The case, Minow notes, is an example of the mounting conflicts arising over what Minow and others see as outdated copyright laws.
"The court stated that a user may still resell a digital file by selling it with the hardware onto which it was originally downloaded, such as a hard disk, iPod, or other memory device. While recognizing that this is more onerous than reselling CDs and cassettes, the court stated that these limits were nonetheless desirable," she writes. "Used digital copies are as desirable as new copies, thereby harming the publishers’ market.
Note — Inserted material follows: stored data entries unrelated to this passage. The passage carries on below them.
import Mathlib
import Literature.NumberTheory.LFunctions.Zhang2022.Section10Lemma102SSteps
import Literature.NumberTheory.LFunctions.Zhang2022.Section10CRanges1422
import Literature.NumberTheory.LFunctions.Zhang2022.Section10Range1113Top
import Literature.NumberTheory.LFunctions.Zhang2022.Section8XiZeroTailMean
import Literature.NumberTheory.LFunctions.Zhang2022.Section8AbelProfiles
import HarnessLib

/-!
# Zhang (2022) §10 pp. 60–61: tools for the three range evaluations of `S_j(𝐚₁₂,𝐚₁₄)`
# (DAG nodes Z22:§10.u055 (i), u056 (i), u057 (i) — `Typed.Sec10C.Low/Mid/Top1214Eval`)

Topic `Literature/NumberTheory/LFunctions/Zhang2022` (Landau–Siegel audit tree; verdict-neutral).
Y. Zhang, *Discrete mean estimates and the Landau–Siegel zero*, arXiv:2211.02515v1 (2022)
[Zhang2022LandauSiegel], §10 pp. 60–61 ("By a result similar to Lemma 10.2 and the results in
Section 8, …" — the evaluation of `S_j(𝐚₁₂,𝐚₁₄)`, tex L3073–L3111) — **an unrefereed manuscript under
adjudication; this theorem-only TOOL file asserts nothing about its Theorems 1–2 or about
Landau–Siegel zeros.** ZHANG-L discharge lane (WP10, seat zl-w10-p1; leaf `Typed.Sec10C.Gather1214`,
shared by the three range edges Low/Mid/Top1214Eval of seats p4/p1/p2). 0 definitions, 0 named facts.

* §1 `sum_vkGen_eq`, `mSum12_eq` — the `m`-sum of `S_j(𝐚₁₂,𝐚₁₄)` at `n = dr`,
  `Σ_m χ(m)(ῑ₃ϰ₃(nm) + ῑ₄ϰ₂(nm))m^{−(1−β_j)}`, IS `ῑ₃(log P₃)⁻¹·[Lemma 8.2's sum at x = P₃/n, μ = 6]
  + ῑ₄(log P₂)⁻¹·[the sum at x = P₂/n, μ = 7]` ((8.6): `ϰ_k(nm) = log(x/m)/log P_k·(x/m)^{β_μ}`);
  `one_lt_P2`;
* §2 the two harmless replacements behind the PRINTED main terms: `norm_frakfW7_P2_div_sub_le`
  (`𝔣_{j7}(P₂/n)/log P₂` vs `𝔣_{j7}(P^{0.5}/n)/(0.5 log P)`: `≤ 5000𝓛^{1.1}α/𝓛⁹`, since
  `log P₂ = 0.5 log P − 10𝓛^{1.1}`; via the Lipschitz bound `norm_frakf_sub_frakf_le`) and
  `norm_fraky1_yShift_sub_le` (`𝔶₁ⱼ(y*)` vs `𝔶₁ⱼ(P^{0.004}y)`, `y* = yP^{0.004}/(Dt₀)`: `≤ 7100α𝓛`,
  since `log(Dt₀) ≤ 520𝓛`);
* §3 the `n`-sum on the `T`-windows, where the shifted Lemma 10.2 has no evaluation (row G-d60-1):
  `norm_logMean_le_log_mul` (an untwisted log-mean `A(X) = Σ_{n≤X}χ(n)ξ₀ⱼ(n;d,r)n⁻¹log(X/n)` is at most
  `log X·Σ_{n<X}|ξ₀ⱼ|/n`, to be fed with the tree theorem `XiZeroMajorant.xiZeroTailMean`),
  `norm_logMean_main_le` (size of the log-mean main term), `norm_frakv2S_le_of_logMean_le`
  (`‖frakv2S‖ ≤ (500/log P)·4B` from a uniform bound `B` on the log-means, via
  `Lemma102.frakv2S_eq_logMeans`);
* §4 `weight_sum_Icc_exp` — `Σ_{e^A≤n≤e^B}(n/φ(n))^k/n ≤ e^{2^{k+1}}(2 + B − A)` (any `1 ≤ A ≤ B`;
  the toolkit's `sum_ratio_pow_div_le`), for windows of logarithmic length `log(Dt₀)` and `𝓛^{1.1}`.

## References

* Y. Zhang, arXiv:2211.02515v1 (2022), §10 pp. 60–61, Lemma 10.2 p. 55, Remark p. 57, (10.9),
  Lemma 8.2 p. 46, (8.6). [cite: Zhang2022LandauSiegel, §10 pp. 60–61]
-/

noncomputable section

open Complex Real Finset ComplexConjugate

namespace Literature.NumberTheory.LFunctions.Zhang2022.Typed.Sec10C

open Literature.NumberTheory.LFunctions.Zhang2022.Skeleton
open Literature.NumberTheory.LFunctions.Zhang2022.Typed.Sec10B (yShift frakv2S)
open Literature.NumberTheory.LFunctions.Zhang2022.Section8cProofs (betaJ_eq_real_mul_I large_D)

section W10Eval1214Tools

variable (c' : ℝ) {D : ℕ} (χ : DirichletCharacter ℂ D)

/-! ## §1. The `m`-sum of `S_j(𝐚₁₂,𝐚₁₄)` via Lemma 8.2's sums at `x = P₃/n` and `x = P₂/n` -/

/-- A `ϰ`-weighted `m`-sum is Lemma 8.2's sum over `log Q`: for `v(k) = (1 − log k/log Q)(Q/k)^β`
(`k < Q`), `0` (`k ≥ Q`), `Q > 1`, `n ≥ 1` and `⌈Q/n⌉ ≤ N`:
`Σ_{1≤m<N} χ(m)v(nm)m^{β_j−1} = (log Q)⁻¹Σ_{m<Q/n} χ(m)m^{β_j−1}((Q/n)/m)^β log((Q/n)/m)`.
[cite: Zhang2022LandauSiegel, §8 (8.6), §10 p. 60] -/
theorem sum_vkGen_eq (j : ℕ) {Q : ℝ} (β : ℂ) (v : ℕ → ℂ)
    (hv : ∀ k : ℕ, v k = if (k : ℝ) < Q then
      ((1 - Real.log k / Real.log Q : ℝ) : ℂ) * ((Q / k : ℝ) : ℂ) ^ β else 0)
    (hQ : 1 < Q) {n N : ℕ} (hn1 : 1 ≤ n) (hN : ⌈Q / n⌉₊ ≤ N) :
    ∑ m ∈ Finset.Ico 1 N, χ (m : ZMod D) * v (n * m) / (m : ℂ) ^ (1 - betaJ c' D j) =
      (1 / (Real.log Q : ℂ)) * ∑ m ∈ Finset.Ico 1 ⌈Q / n⌉₊,
        χ (m : ZMod D) / (m : ℂ) ^ (1 - betaJ c' D j) *
          (((Q / n) / m : ℝ) : ℂ) ^ β * (Real.log ((Q / n) / m) : ℂ) := by
  classical
  set x : ℝ := Q / n with hx
  have hn0 : (0 : ℝ) < n := by exact_mod_cast hn1
  have hQ0 : 0 < Q := by linarith
  have hlogQ : 0 < Real.log Q := Real.log_pos hQ
  have hlogQC : (Real.log Q : ℂ) ≠ 0 := by exact_mod_cast hlogQ.ne'
  have hterm : ∀ m ∈ Finset.Ico 1 N,
      χ (m : ZMod D) * v (n * m) / (m : ℂ) ^ (1 - betaJ c' D j) =
        if m < ⌈x⌉₊ then
          (1 / (Real.log Q : ℂ)) * (χ (m : ZMod D) / (m : ℂ) ^ (1 - betaJ c' D j) *
            ((x / m : ℝ) : ℂ) ^ β * (Real.log (x / m) : ℂ)) else 0 := by
    intro m hm
    have hm1 : 1 ≤ m := (Finset.mem_Ico.mp hm).1
    have hm0 : (0 : ℝ) < m := by exact_mod_cast hm1
    have hnm : ((n * m : ℕ) : ℝ) = (n : ℝ) * m := by push_cast; ring
    split_ifs with hmx
    · have hmx' : (m : ℝ) < x := Nat.lt_ceil.mp hmx
      have hnmQ : ((n * m : ℕ) : ℝ) < Q := by
        rw [hnm]; rw [hx, lt_div_iff₀ hn0, mul_comm] at hmx'; exact hmx'
      have hquot : Q / ((n * m : ℕ) : ℝ) = x / m := by rw [hnm, hx, div_div]
      have hcoef : (1 - Real.log ((n * m : ℕ) : ℝ) / Real.log Q) = Real.log (x / m) / Real.log Q := by
        rw [← hquot, Real.log_div hQ0.ne' (by rw [hnm]; positivity)]
        field_simp
      rw [hv (n * m), if_pos hnmQ, hquot, hcoef]
      push_cast
      field_simp
    · have hmx' : x ≤ m := le_trans (Nat.le_ceil x) (by exact_mod_cast Nat.le_of_not_lt hmx)
      have hnmQ : ¬ ((n * m : ℕ) : ℝ) < Q := by
        rw [hnm, not_lt]
        rw [hx, div_le_iff₀ hn0] at hmx'
        linarith [mul_comm (m : ℝ) n]
      rw [hv (n * m), if_neg hnmQ]
      simp
  rw [Finset.sum_congr rfl hterm, ← Finset.sum_filter, Finset.mul_sum]
  congr 1
  ext m
  simp only [Finset.mem_filter, Finset.mem_Ico]
  constructor
  · rintro ⟨⟨h1, -⟩, h3⟩; exact ⟨h1, h3⟩
  · rintro ⟨h1, h3⟩; exact ⟨⟨h1, lt_of_lt_of_le h3 hN⟩, h3⟩

/-- `P₂ > 1` once `𝓛 ≥ 2` (`log P₂ = 0.5𝓛⁹ − 10𝓛^{1.1} > 0`). [cite: Zhang2022LandauSiegel, §2 (2.21)] -/
theorem one_lt_P2 (hD : 2 ≤ Real.log D) : 1 < Skeleton.P2 D := by
  have hℓ : 2 ≤ ell D := by rw [ell]; exact hD
  have hℓ1 : (1 : ℝ) ≤ ell D := by linarith
  have h11 : ell D ^ (1.1 : ℝ) ≤ ell D ^ 2 := by
    calc ell D ^ (1.1 : ℝ) ≤ ell D ^ (2 : ℝ) := Real.rpow_le_rpow_of_exponent_le hℓ1 (by norm_num)
      _ = ell D ^ 2 := by norm_cast
  have h9 : ell D ^ 9 = ell D ^ 2 * ell D ^ 7 := by ring
  have h7 : (128 : ℝ) ≤ ell D ^ 7 := by
    calc (128 : ℝ) = 2 ^ 7 := by norm_num
      _ ≤ ell D ^ 7 := pow_le_pow_left₀ (by norm_num) hℓ 7
  rw [Skeleton.P2, bigT, bigP, ← Real.exp_mul, ← Real.exp_nat_mul, ← Real.exp_sub,
    Real.one_lt_exp_iff]
  have h2pos : 0 < ell D ^ 2 := by positivity
  push_cast
  nlinarith

/-- For `𝓛 ≥ 2` and `d, r ≥ 1`, **the `m`-sum of `S_j(𝐚₁₂,𝐚₁₄)` at `n = dr`** equals
`ῑ₃(log P₃)⁻¹·[Lemma 8.2's sum at x = P₃/n, μ = 6] + ῑ₄(log P₂)⁻¹·[the sum at x = P₂/n, μ = 7]`
(`ϰ₃(nm) = log(x/m)/log P₃·(x/m)^{β₆}` for `m < x = P₃/n`, `0` otherwise; likewise `ϰ₂`).
[cite: Zhang2022LandauSiegel, §10 p. 60, §8 (8.6)] -/
theorem mSum12_eq (hD : 2 ≤ Real.log D) (j : ℕ) {d r : ℕ} (hd : 1 ≤ d) (hr : 1 ≤ r) :
    Sec10C.mSum12 c' χ j d r =
      conj iota3 * ((1 / (Real.log (Skeleton.P3 D) : ℂ)) *
        ∑ m ∈ Finset.Ico 1 ⌈Skeleton.P3 D / ((d * r : ℕ) : ℝ)⌉₊,
          χ (m : ZMod D) / (m : ℂ) ^ (1 - betaJ c' D j) *
            (((Skeleton.P3 D / ((d * r : ℕ) : ℝ)) / m : ℝ) : ℂ) ^ beta6 D *
              (Real.log ((Skeleton.P3 D / ((d * r : ℕ) : ℝ)) / m) : ℂ)) +
      conj iota4 * ((1 / (Real.log (Skeleton.P2 D) : ℂ)) *
        ∑ m ∈ Finset.Ico 1 ⌈Skeleton.P2 D / ((d * r : ℕ) : ℝ)⌉₊,
          χ (m : ZMod D) / (m : ℂ) ^ (1 - betaJ c' D j) *
            (((Skeleton.P2 D / ((d * r : ℕ) : ℝ)) / m : ℝ) : ℂ) ^ beta7 D *
              (Real.log ((Skeleton.P2 D / ((d * r : ℕ) : ℝ)) / m) : ℂ)) := by
  classical
  have hn1 : 1 ≤ d * r := Nat.one_le_iff_ne_zero.mpr (Nat.mul_ne_zero (by omega) (by omega))
  have hn0 : (0 : ℝ) < ((d * r : ℕ) : ℝ) := by exact_mod_cast hn1
  have hP : 1 < bigP D := by
    rw [bigP]; exact Real.one_lt_exp_iff.mpr (by rw [ell]; positivity)
  have hP3 : 1 < Skeleton.P3 D := Real.one_lt_rpow hP (by norm_num)
  have hP2 : 1 < Skeleton.P2 D := one_lt_P2 hD
  -- the two index ranges sit inside `Ico 1 Nsupp`
  have hceil : ∀ {Q : ℝ}, 0 ≤ Q → Q ≤ Skeleton.P1 D → ⌈Q / ((d * r : ℕ) : ℝ)⌉₊ ≤ Nsupp D := by
    intro Q hQ0 hQ
    refine le_trans (Nat.ceil_mono ?_) (ceil_P1_le_Nsupp D hD)
    exact (div_le_self hQ0 (by exact_mod_cast hn1)).trans hQ
  have h3 := sum_vkGen_eq c' χ j (beta6 D) (vk3 D) (fun k => by rw [vk3]) hP3 hn1
    (hceil (by linarith) (P3_le_P1 D))
  have h2 := sum_vkGen_eq c' χ j (beta7 D) (vk2 D) (fun k => by rw [vk2]) hP2 hn1
    (hceil (by linarith) (P2_le_P1 D))
  unfold Sec10C.mSum12
  have hsplit : ∀ m ∈ Finset.Ico 1 (Nsupp D),
      χ (m : ZMod D) * (conj iota3 * vk3 D (d * r * m) + conj iota4 * vk2 D (d * r * m)) /
          (m : ℂ) ^ (1 - betaJ c' D j) =
        conj iota3 * (χ (m : ZMod D) * vk3 D (d * r * m) / (m : ℂ) ^ (1 - betaJ c' D j)) +
          conj iota4 * (χ (m : ZMod D) * vk2 D (d * r * m) / (m : ℂ) ^ (1 - betaJ c' D j)) := by
    intro m _; ring
  rw [Finset.sum_congr rfl hsplit, Finset.sum_add_distrib, ← Finset.mul_sum, ← Finset.mul_sum,
    h3, h2]

/-! ## §2. The shift `P₂ ↦ P^{0.5}` in the `𝔣_{j7}`-term and `y* ↦ P^{0.004}n` in `𝔶₁ⱼ` -/

/-- `‖e^{βL} − e^{βL′}‖ ≤ ‖β‖|L − L′|` for `β` purely imaginary and real `L, L′`. [folklore] -/
private theorem norm_cexp_sub_cexp_le {β : ℂ} (hβ : β.re = 0) (L L' : ℝ) :
    ‖cexp (β * (L : ℂ)) - cexp (β * (L' : ℂ))‖ ≤ ‖β‖ * |L - L'| := by
  have he : ‖cexp (β * (L' : ℂ))‖ = 1 := by
    rw [Complex.norm_exp]
    have : (β * (L' : ℂ)).re = 0 := by simp [Complex.mul_re, hβ]
    rw [this, Real.exp_zero]
  have harg : β * (L : ℂ) = β * (L' : ℂ) + I * ((β.im * (L - L') : ℝ) : ℂ) := by
    apply Complex.ext
    · simp [hβ]
    · simp [hβ]; ring
  have hfac : cexp (β * (L : ℂ)) - cexp (β * (L' : ℂ)) =
      cexp (β * (L' : ℂ)) * (cexp (I * ((β.im * (L - L') : ℝ) : ℂ)) - 1) := by
    rw [mul_sub, mul_one, ← Complex.exp_add, harg]
  rw [hfac, norm_mul, he, one_mul]
  refine Real.norm_exp_I_mul_ofReal_sub_one_le.trans ?_
  rw [Real.norm_eq_abs, abs_mul]
  gcongr
  exact Complex.abs_im_le_norm β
Moreover, the court said that it is up to Congress, not the Court, to revise an outmoded law."
Minow and other faculty members and students in the GSLIS are spearheading a petition effort urging the White House to examine a possible overhaul of current copyright law for the digital age.
The petition may be found at http://tinyurl.com/recastcopyright.
Click here to read the full article on LibraryJournal.com.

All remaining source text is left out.